WHAT IS NEEDED
Each line from the start of the listing below through the line containing "the centre (so" should be reproduced exactly, with no others.

DATA UNDER STUDY
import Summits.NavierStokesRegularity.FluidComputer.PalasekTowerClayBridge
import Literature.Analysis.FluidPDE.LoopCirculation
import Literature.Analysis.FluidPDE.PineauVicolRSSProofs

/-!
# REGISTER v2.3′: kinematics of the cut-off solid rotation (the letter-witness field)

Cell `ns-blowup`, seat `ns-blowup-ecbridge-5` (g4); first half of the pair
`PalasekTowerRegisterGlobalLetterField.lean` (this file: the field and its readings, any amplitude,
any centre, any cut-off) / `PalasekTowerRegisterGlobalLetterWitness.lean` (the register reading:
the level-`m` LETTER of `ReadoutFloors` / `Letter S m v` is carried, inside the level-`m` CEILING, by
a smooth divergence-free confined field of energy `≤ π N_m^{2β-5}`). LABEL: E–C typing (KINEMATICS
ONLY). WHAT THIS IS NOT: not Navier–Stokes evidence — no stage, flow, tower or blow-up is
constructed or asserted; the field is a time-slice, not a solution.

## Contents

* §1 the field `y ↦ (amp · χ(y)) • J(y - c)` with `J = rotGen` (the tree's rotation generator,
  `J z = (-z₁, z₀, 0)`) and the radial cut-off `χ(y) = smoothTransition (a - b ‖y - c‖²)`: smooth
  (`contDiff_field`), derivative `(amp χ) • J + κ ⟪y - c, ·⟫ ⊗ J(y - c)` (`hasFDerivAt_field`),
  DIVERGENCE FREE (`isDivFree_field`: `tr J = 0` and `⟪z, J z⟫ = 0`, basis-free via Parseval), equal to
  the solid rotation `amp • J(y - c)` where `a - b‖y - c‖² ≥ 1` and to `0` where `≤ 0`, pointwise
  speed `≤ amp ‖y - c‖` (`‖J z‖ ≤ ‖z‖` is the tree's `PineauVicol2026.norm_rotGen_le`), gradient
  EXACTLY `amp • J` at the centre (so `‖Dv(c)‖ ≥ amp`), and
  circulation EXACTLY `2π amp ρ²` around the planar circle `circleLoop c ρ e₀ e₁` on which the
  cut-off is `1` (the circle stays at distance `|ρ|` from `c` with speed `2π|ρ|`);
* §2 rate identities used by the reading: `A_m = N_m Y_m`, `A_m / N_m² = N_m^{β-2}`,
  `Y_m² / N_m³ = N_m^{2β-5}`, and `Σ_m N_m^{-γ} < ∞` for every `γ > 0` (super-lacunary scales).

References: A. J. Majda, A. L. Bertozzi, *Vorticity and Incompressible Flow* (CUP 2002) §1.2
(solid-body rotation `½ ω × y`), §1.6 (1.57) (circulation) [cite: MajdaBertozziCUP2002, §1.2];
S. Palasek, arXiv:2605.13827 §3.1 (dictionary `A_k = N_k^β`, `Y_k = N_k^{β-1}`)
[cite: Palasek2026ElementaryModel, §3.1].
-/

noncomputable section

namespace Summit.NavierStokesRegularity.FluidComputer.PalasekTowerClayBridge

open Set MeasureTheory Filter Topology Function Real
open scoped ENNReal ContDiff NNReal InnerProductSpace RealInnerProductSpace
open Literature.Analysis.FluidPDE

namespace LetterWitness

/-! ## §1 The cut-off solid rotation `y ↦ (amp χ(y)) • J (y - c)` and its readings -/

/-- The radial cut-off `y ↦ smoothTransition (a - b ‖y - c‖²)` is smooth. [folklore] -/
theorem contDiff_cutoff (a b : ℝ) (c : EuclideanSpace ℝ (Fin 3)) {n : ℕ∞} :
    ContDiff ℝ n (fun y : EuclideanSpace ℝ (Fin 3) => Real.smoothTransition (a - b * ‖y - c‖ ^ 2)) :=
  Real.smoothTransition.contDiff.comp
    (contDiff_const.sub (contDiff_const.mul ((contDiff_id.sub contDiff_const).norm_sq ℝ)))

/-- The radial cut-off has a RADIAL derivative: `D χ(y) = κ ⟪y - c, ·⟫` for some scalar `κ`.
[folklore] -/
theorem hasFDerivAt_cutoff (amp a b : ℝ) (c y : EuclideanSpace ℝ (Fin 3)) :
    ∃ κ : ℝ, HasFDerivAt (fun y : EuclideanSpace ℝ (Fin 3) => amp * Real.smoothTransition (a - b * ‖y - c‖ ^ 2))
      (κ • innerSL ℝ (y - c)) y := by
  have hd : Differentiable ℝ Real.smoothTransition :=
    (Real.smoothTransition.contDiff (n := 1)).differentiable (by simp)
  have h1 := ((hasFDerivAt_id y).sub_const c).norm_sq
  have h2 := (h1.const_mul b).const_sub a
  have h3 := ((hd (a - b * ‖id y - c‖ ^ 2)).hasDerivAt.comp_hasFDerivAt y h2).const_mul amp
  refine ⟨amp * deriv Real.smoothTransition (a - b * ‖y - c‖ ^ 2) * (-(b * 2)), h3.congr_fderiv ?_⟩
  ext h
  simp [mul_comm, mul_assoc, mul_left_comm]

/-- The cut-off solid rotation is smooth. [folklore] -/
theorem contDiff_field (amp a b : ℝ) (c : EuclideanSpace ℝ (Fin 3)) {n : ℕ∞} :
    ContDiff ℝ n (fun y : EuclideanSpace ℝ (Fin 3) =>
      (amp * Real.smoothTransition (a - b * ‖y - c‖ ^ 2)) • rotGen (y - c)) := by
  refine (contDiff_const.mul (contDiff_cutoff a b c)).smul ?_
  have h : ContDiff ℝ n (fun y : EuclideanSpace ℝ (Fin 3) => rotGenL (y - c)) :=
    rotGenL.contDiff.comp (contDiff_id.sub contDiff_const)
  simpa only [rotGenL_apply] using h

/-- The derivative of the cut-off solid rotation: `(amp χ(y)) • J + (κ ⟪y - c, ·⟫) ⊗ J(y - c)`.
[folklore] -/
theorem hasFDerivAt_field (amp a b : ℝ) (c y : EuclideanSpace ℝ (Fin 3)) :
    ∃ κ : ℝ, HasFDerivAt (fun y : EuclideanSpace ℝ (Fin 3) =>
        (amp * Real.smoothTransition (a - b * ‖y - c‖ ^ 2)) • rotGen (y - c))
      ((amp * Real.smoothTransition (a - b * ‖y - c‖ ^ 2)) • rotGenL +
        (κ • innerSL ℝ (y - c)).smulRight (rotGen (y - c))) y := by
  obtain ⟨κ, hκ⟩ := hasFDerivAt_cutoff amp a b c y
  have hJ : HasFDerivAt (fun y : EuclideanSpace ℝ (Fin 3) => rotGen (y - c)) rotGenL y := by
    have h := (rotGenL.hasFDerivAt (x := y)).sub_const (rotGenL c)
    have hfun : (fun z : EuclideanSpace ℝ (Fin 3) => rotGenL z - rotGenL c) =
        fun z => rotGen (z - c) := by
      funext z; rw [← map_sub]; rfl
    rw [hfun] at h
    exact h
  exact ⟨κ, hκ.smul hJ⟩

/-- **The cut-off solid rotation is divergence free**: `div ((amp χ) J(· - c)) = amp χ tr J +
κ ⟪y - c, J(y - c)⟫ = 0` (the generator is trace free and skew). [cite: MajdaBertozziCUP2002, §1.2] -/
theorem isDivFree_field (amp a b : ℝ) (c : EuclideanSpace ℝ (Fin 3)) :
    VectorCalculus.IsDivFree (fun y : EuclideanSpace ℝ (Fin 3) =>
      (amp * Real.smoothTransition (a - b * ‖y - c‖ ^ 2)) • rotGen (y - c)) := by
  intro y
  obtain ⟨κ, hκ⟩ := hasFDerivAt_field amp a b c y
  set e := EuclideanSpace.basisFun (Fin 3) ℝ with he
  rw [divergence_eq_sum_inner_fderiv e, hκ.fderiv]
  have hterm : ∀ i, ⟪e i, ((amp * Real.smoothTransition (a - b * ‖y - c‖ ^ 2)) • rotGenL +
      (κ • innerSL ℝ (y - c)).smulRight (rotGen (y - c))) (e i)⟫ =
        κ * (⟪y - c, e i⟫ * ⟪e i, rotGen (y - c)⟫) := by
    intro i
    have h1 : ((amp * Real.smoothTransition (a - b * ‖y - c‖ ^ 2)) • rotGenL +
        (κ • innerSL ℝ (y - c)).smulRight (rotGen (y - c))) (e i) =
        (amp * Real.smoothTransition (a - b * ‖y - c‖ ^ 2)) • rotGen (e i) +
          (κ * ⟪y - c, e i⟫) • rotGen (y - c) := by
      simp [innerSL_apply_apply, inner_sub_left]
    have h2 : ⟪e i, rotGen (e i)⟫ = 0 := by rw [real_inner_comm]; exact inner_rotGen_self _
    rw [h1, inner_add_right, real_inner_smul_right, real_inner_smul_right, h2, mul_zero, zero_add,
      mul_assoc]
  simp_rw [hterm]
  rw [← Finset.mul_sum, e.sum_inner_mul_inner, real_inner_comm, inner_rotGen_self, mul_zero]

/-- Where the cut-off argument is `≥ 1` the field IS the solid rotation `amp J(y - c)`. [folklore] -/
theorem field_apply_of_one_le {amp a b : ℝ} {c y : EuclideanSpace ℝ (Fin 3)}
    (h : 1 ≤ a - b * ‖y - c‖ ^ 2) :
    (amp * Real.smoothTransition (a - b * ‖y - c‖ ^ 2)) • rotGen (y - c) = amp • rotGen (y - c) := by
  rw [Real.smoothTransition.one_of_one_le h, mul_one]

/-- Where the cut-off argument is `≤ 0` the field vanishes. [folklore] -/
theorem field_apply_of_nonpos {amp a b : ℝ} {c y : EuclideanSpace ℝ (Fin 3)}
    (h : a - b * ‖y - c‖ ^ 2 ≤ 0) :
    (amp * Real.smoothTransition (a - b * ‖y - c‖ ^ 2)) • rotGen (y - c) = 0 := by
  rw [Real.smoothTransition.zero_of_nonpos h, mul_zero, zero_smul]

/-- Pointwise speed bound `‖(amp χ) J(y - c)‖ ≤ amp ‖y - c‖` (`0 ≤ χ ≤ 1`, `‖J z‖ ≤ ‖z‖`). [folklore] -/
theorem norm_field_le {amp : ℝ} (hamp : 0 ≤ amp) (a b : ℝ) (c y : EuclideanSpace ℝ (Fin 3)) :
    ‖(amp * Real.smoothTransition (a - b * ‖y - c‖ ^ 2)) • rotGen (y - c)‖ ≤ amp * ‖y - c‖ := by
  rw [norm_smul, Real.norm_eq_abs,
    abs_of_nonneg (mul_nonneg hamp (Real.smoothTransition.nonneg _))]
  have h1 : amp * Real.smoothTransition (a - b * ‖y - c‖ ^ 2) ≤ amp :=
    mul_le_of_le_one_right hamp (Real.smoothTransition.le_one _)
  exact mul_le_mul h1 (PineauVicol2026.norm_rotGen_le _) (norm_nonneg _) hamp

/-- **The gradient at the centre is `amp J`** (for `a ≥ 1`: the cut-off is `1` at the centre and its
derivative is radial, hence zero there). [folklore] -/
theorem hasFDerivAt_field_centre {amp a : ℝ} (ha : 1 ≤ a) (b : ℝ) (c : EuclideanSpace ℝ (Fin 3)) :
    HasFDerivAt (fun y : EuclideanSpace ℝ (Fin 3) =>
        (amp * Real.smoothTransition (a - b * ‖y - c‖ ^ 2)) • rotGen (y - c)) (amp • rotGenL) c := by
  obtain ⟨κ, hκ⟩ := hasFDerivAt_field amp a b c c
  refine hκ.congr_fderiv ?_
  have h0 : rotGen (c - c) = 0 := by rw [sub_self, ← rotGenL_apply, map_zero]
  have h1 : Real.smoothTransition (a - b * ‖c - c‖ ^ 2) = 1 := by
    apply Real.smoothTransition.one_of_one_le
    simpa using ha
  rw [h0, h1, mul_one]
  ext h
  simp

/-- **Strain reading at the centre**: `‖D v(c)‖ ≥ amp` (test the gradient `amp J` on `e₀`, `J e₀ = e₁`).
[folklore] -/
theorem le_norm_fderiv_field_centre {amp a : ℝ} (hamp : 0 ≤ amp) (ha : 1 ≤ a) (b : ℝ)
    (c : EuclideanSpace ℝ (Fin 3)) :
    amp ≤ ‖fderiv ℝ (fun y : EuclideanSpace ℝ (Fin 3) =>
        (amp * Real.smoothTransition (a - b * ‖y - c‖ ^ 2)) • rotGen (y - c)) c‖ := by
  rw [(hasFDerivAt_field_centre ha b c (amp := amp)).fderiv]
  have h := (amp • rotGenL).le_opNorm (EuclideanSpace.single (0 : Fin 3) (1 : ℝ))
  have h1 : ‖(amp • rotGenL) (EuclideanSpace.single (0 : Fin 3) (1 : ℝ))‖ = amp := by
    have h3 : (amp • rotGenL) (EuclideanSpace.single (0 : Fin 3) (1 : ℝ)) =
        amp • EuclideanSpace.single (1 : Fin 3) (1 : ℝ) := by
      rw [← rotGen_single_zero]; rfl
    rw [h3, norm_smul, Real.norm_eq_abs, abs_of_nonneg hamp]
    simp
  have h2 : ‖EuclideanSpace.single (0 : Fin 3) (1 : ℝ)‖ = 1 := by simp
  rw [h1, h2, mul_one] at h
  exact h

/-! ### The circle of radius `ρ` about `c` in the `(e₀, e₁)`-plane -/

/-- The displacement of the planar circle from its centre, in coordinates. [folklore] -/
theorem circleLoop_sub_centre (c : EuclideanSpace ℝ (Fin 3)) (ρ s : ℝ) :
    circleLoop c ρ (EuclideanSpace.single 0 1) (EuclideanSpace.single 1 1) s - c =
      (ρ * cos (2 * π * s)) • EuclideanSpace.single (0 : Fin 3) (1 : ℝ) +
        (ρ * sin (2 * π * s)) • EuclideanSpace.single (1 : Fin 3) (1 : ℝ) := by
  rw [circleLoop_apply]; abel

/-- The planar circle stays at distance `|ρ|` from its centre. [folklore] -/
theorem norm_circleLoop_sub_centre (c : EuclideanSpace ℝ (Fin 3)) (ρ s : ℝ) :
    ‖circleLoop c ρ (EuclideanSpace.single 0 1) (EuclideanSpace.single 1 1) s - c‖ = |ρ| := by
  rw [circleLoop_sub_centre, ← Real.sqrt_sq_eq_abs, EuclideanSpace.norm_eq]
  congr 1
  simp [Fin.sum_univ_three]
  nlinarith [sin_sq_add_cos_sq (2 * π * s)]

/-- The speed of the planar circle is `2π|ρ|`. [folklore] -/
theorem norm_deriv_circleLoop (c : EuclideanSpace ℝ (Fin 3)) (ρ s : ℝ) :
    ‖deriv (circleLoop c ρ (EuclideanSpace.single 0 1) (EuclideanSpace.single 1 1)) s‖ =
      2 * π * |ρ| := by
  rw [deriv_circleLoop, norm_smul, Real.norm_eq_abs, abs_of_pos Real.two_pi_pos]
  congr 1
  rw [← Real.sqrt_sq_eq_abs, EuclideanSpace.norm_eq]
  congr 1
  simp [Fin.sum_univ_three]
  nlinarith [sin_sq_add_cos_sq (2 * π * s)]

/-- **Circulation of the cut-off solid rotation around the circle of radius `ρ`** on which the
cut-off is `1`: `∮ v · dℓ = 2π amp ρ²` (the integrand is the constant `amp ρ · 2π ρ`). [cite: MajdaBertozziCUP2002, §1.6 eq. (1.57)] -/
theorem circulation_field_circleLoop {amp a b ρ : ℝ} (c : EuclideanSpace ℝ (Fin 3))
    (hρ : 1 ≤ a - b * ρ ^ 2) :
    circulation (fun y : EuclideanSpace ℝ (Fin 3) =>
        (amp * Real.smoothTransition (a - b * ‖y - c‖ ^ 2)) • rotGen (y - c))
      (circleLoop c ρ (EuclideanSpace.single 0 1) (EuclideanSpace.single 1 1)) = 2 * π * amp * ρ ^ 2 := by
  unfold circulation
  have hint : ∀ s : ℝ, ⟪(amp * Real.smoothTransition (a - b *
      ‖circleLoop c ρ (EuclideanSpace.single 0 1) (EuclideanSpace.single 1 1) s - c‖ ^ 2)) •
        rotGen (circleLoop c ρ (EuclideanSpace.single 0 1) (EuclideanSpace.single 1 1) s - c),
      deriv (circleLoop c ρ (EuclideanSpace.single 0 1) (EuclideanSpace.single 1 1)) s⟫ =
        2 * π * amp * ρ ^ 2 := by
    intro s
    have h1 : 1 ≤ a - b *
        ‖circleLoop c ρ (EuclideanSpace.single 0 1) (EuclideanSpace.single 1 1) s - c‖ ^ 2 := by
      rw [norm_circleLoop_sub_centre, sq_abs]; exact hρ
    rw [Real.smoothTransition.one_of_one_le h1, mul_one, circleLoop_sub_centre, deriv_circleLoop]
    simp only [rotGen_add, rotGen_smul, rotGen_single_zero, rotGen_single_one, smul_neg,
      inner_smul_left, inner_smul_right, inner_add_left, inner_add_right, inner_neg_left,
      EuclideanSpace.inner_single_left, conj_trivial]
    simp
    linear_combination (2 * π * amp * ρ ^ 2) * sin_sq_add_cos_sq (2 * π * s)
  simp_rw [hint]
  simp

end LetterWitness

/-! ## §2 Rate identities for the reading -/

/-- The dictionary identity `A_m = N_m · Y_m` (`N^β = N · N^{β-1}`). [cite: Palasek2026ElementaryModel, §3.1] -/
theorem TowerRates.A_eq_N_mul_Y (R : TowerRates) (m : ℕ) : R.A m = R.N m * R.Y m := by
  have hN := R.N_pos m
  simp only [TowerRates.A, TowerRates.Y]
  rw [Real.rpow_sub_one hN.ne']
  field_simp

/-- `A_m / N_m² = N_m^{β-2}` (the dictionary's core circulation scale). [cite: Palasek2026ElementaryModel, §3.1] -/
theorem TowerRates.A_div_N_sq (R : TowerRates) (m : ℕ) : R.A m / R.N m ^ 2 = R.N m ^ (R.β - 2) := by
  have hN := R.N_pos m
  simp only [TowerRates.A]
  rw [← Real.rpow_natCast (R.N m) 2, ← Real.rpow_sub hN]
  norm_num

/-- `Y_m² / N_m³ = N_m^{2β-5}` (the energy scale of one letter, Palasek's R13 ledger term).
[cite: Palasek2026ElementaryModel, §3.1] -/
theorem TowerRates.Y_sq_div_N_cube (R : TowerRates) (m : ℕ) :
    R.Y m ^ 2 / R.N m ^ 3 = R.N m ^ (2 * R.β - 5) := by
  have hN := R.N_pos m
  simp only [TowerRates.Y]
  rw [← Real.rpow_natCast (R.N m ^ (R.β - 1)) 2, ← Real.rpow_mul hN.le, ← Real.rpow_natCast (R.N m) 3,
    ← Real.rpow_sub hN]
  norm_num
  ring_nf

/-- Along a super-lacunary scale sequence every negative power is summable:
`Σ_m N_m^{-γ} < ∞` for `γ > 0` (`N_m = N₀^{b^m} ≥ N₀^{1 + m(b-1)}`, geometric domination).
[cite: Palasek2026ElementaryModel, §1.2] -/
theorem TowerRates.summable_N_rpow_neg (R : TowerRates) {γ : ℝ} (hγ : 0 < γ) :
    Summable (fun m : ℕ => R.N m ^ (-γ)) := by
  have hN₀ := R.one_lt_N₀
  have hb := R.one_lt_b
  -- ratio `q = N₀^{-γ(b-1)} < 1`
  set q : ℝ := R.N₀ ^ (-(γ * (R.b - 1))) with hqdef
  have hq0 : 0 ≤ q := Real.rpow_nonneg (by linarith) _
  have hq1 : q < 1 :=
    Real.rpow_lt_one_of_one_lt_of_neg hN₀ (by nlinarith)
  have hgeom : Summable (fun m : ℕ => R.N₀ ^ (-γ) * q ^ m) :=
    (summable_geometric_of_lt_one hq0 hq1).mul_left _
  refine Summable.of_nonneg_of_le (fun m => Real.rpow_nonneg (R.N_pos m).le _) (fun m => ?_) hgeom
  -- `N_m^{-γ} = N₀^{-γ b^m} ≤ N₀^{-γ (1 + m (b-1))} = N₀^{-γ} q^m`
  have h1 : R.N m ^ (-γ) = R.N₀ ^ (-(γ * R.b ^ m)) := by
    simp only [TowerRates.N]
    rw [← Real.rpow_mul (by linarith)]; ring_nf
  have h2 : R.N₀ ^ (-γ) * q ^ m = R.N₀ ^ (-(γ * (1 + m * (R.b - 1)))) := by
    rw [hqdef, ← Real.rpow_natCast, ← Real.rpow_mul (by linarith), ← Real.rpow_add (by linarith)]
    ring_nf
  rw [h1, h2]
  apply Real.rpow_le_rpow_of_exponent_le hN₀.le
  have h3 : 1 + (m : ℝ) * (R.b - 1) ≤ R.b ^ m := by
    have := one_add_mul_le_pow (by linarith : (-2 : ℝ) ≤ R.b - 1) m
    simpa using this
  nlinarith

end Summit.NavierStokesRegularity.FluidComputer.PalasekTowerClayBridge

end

RESPONSE BELOW
import Summits.NavierStokesRegularity.FluidComputer.PalasekTowerClayBridge
import Literature.Analysis.FluidPDE.LoopCirculation
import Literature.Analysis.FluidPDE.PineauVicolRSSProofs

/-!
# REGISTER v2.3′: kinematics of the cut-off solid rotation (the letter-witness field)

Cell `ns-blowup`, seat `ns-blowup-ecbridge-5` (g4); first half of the pair
`PalasekTowerRegisterGlobalLetterField.lean` (this file: the field and its readings, any amplitude,
any centre, any cut-off) / `PalasekTowerRegisterGlobalLetterWitness.lean` (the register reading:
the level-`m` LETTER of `ReadoutFloors` / `Letter S m v` is carried, inside the level-`m` CEILING, by
a smooth divergence-free confined field of energy `≤ π N_m^{2β-5}`). LABEL: E–C typing (KINEMATICS
ONLY). WHAT THIS IS NOT: not Navier–Stokes evidence — no stage, flow, tower or blow-up is
constructed or asserted; the field is a time-slice, not a solution.

## Contents

* §1 the field `y ↦ (amp · χ(y)) • J(y - c)` with `J = rotGen` (the tree's rotation generator,
  `J z = (-z₁, z₀, 0)`) and the radial cut-off `χ(y) = smoothTransition (a - b ‖y - c‖²)`: smooth
  (`contDiff_field`), derivative `(amp χ) • J + κ ⟪y - c, ·⟫ ⊗ J(y - c)` (`hasFDerivAt_field`),
  DIVERGENCE FREE (`isDivFree_field`: `tr J = 0` and `⟪z, J z⟫ = 0`, basis-free via Parseval), equal to
  the solid rotation `amp • J(y - c)` where `a - b‖y - c‖² ≥ 1` and to `0` where `≤ 0`, pointwise
  speed `≤ amp ‖y - c‖` (`‖J z‖ ≤ ‖z‖` is the tree's `PineauVicol2026.norm_rotGen_le`), gradient
  EXACTLY `amp • J` at the centre (so `‖Dv(c)‖ ≥ amp`), and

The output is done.